His father was killed when he was 13 and at 19 he joined the local Mafia, committing his first murder to gain entry.

Riina seized control of the Cosa Nostra crime group in the 1970s. His reputation for cruelty earned him the nickname "The Beast".

He spent nearly a quarter of a century evading justice – remaining all the while on the island of Sicily.

Image copyright AFP
Image caption Judge Giovanni Falcone, second from left, surrounded by armed bodyguards in 1986, earned Riina's wrath by jailing scores of Mafiosos
Image copyright AFP
Image caption And six years later, he was killed in a bombing that left this wreckage of a police car – ordered by Toto Riina

In 1992, two anti-Mafia judges – Giovanni Falcone and Paolo Borsellino, who had brought scores of mobsters to trial in the 1980s – were killed in Riina's "war against the state".
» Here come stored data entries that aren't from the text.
import Summits.QuantumFields.YangMills.Theorems.UnitScaleTiltProp7CubeCutoffFlatness
import Summits.QuantumFields.YangMills.Theorems.UnitScaleTiltProp7LocalProjectorRowCube
import Summits.QuantumFields.YangMills.Theorems.UnitScaleTiltProp7PropagatorComparisonOnCutoff
import Summits.QuantumFields.YangMills.Theorems.UnitScaleTiltProp7TopMeanComparisonOnPropagatorDock
import Summits.QuantumFields.YangMills.Theorems.UnitScaleTiltProp7MassivePropagatorCoercive
import Summits.QuantumFields.YangMills.Theorems.UnitScaleTiltProp7TopMeanFrameRows
import Summits.QuantumFields.YangMills.Theorems.UnitScaleTiltProp7TopMeanFrameWalkLengths
import Summits.QuantumFields.YangMills.Theorems.UnitScaleTiltProp7TopMeanFrameWalkFlat
import HarnessLib

/-!
# Route `UnitScaleTilt`, crux K1 «MinimiserStabilityRegPr» (stmt-QuantumFields-19200), EX row `hGF[Lift]` (curved member) — LOD LINE, PEN (L5″) `hloc` PER CUBE,
# THE PER-CUBE DISCHARGE, STAGE RB: **THE ROWS `hRB1` AND `hRB2` OF ✓`Prop7LocalProjectorRowCube.hloc_of_cube_rows` AT EVERY CUBE, FROM px5 g11's DOCKS
# ✓`norm_massiveInv_sub_le_of_cutoff_fixed` (RB1) AND ✓`norm_lift_topMean_sub_flat_propagated_le` (RB2)** — for the cube-gauged background `W_c = (axialT U₀ c)·U₀` and
# `f_c = D*_{W_c}(Ad_{σ_c}X)~`: `‖G_c f_c − G_1 f_c‖ ≤ cG·‖f_c‖` and `‖ι(Q_c(G_1 f_c)) − ι(Q_1(G_1 f_c))‖ ≤ cQ·‖f_c‖`, with `cG`, `cQ` EXPLICIT functions of `(L, K − n, c₀, c₁, a, ν,
# μa, Bt, Rb, ε₀)` only (`K`-free after the pin `c₁ = c₀ℓ³`; `cG` = `O(ν)` cut-off commutator + `O(ε₀Rb)` flatness; `cQ` = `O(ε₀Rb)` + the `e^{−μa(Bt−1)∕ν}` tail)

Cell `ym3-torus` (HUMAN RULING D-0037: YM₃ on T³ is ladder rung R3 — NOT d = 4, NOT infinite volume, NOT a mass gap, NOT Clay).  Width seat `ym-routeR-w3` (gen 13); chair
★`ym-ust-19200-p1` g25 CHAIR WORD №2 (iii) «GO — routeR-w3 takes the per-cube discharge»; routeR-w2 g13 ✓p760402∕✓p760971 «USE BY NAME (routeR-w3 g13)».  THEOREMS ONLY
(0 `def`, 0 `sorry`); `--supports stmt-QuantumFields-19200 --as helper`, count-neutral.  HONEST LABEL (★★OWNER RULING №33 (6)): a knit of landed rows; CONDITIONAL on the per-cube
letter families `Qc Tc Gc` and the flat letters `Q1 T1 G1` (px10 picks the data of record), `n < K`, the smallness `24ε₀(Rb + 9) ≤ 1`, the no-wrap room, and (RB2 only) the
DISPLAYED window letters `hδw`∕`hwin` at `θ := μa·η`, `θ′ := 3μa`; nothing of `hloc`, `hlarge`, `hT`, `hGF`, EX or the crux is proved here.

THE KNIT (per cube centre `c`, inside each proof).  `T₀ :=` the blocks within `r` of `S_c = {z | tdist z (B^k c) ≤ 3L^s + 4}`; cut-offs `χ χt χc φ φc` ← ✓p760971 `exists_cubeCutoffs`
(rows (1)–(12)); fine radius `R := (Rb + 6)·L^k` ← STAGE G ✓p761256 `tdist_le_of_cutoff_row` + `tdist_blocks_T₀_le` under `3L^s + 4 + r + Bc∕ν + 3 ≤ Rb`; flatness `hUV`
(`δ ≤ 2ε₀(Rb + 7)`) and `hflat` (`δ′ = 2·regThreshold·(R + 3(L^k − 1)) ≤ 2ε₀η(Rb + 9)`) ← ✓`hUV_cubeGauge`∕`hflat_cubeGauge`; comb frames `hCU` (`≤ 8mδ′ ≤ 48ε₀(Rb + 9)`),
`hCV = 0` ← ✓`frameRow_of_walkFlat` ∘ ✓`frameWalkLengths` ∘ ✓`walkFlat_of_blockFlat` (`4mδ′ ≤ 24ε₀(Rb+9) ≤ 1`); massive rows at both backgrounds ← §1 below; the cut-off
operator `X_χ` ← ✓`exists_siteMul`; `X_χ f_c = f_c` ← ✓p760402 `dstar_blockSupport` + row (7) (`S_c ⊆ T₀` as `0 < r`); then px5's docks with `V := 1`, `U := W_c`.

WHAT IS PROVED (ns `…Theorems.Prop7LocalProjectorRowsRBOfCube`).
* §1 `coercive_of_massive` ∕ `energy_of_massive` — the two `L²` rows of px5's docks (`C_P⁻²‖u‖² ≤ re⟪u, A_W u⟫`, `C_P² = max 2 (16c₀ℓ³∕(a c₁))`; `‖D_W w‖² ≤ re⟪w, A_W w⟫`)
  from ✓`Prop7MassivePropagatorCoercive.coercive_massive`∕`re_inner_massive_eq`, any `RegPr` background.
* §2 ★★★ `hRB1_of_cube` — ✓p760402's binder `hRB1` VERBATIM, `cG :=` px5's RB1 constant at `θ := ν·η, θ′ := 3ν, δ := 2ε₀(Rb+7), δV := 0, δU := 48ε₀(Rb+9),
  mU = mV := (max 2 (16c₀ℓ³∕(a c₁)))⁻¹`.
* §2 ★★★ `hRB2_of_cube` — ✓p760402's binder `hRB2` VERBATIM, `cQ := √(2κ)·(9000L²ε₀ + 96ε₀(Rb+9))·C_P² + 2√((25∕8)κ)·e^{−μa(Bt−1)∕ν}·64C_P²`, `κ = c₁(L^{3})^{-(K−n)}∕c₀`
  (px5's RB2 constant with `16mδ′ ≤ 96ε₀(Rb+9)` and `‖G_1‖ ≤ C_P²` substituted).  HONEST SCOPE: `hop` is the sequel file (STAGE OP).

References: T. Bałaban, CMP **99** (1985) 389–434 [Balaban1985BackgroundPropagators] ((3.20)–(3.26) pp.394–395, (3.49) p.399, (3.105)–(3.106) p.414); CMP **99** (1985) 75–102
[Balaban1985RegularSpaces] (Lemma 1 p.79); CMP **98** (1985) 17–51 [Balaban1985Averaging] ((2) p.17, (97) p.32).
-/

set_option autoImplicit false
noncomputable section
A year later, he was finally captured.

Even in detention, Riina ordered the murder of a 13-year-old boy kidnapped to try to prevent his father revealing information about the Mafia. The boy was strangled and his body dissolved in acid.

And, partly in protest at his arrest, his associates carried out a series of bombings in Rome, Milan and Florence in 1993, leaving 10 people dead.

Riina had been imprisoned under the "Article 41-bis prison regime" imposing tight security measures on Mafiosos intended to completely cut off prisoners from their criminal contacts.

The regime includes strictly limited family visits.

Petitions for him to be released into house arrest for his last days were met with angry protests from the relatives of some of his many victims.

The mobster's eldest son, Giovanni, is serving a life sentence in jail for four murders.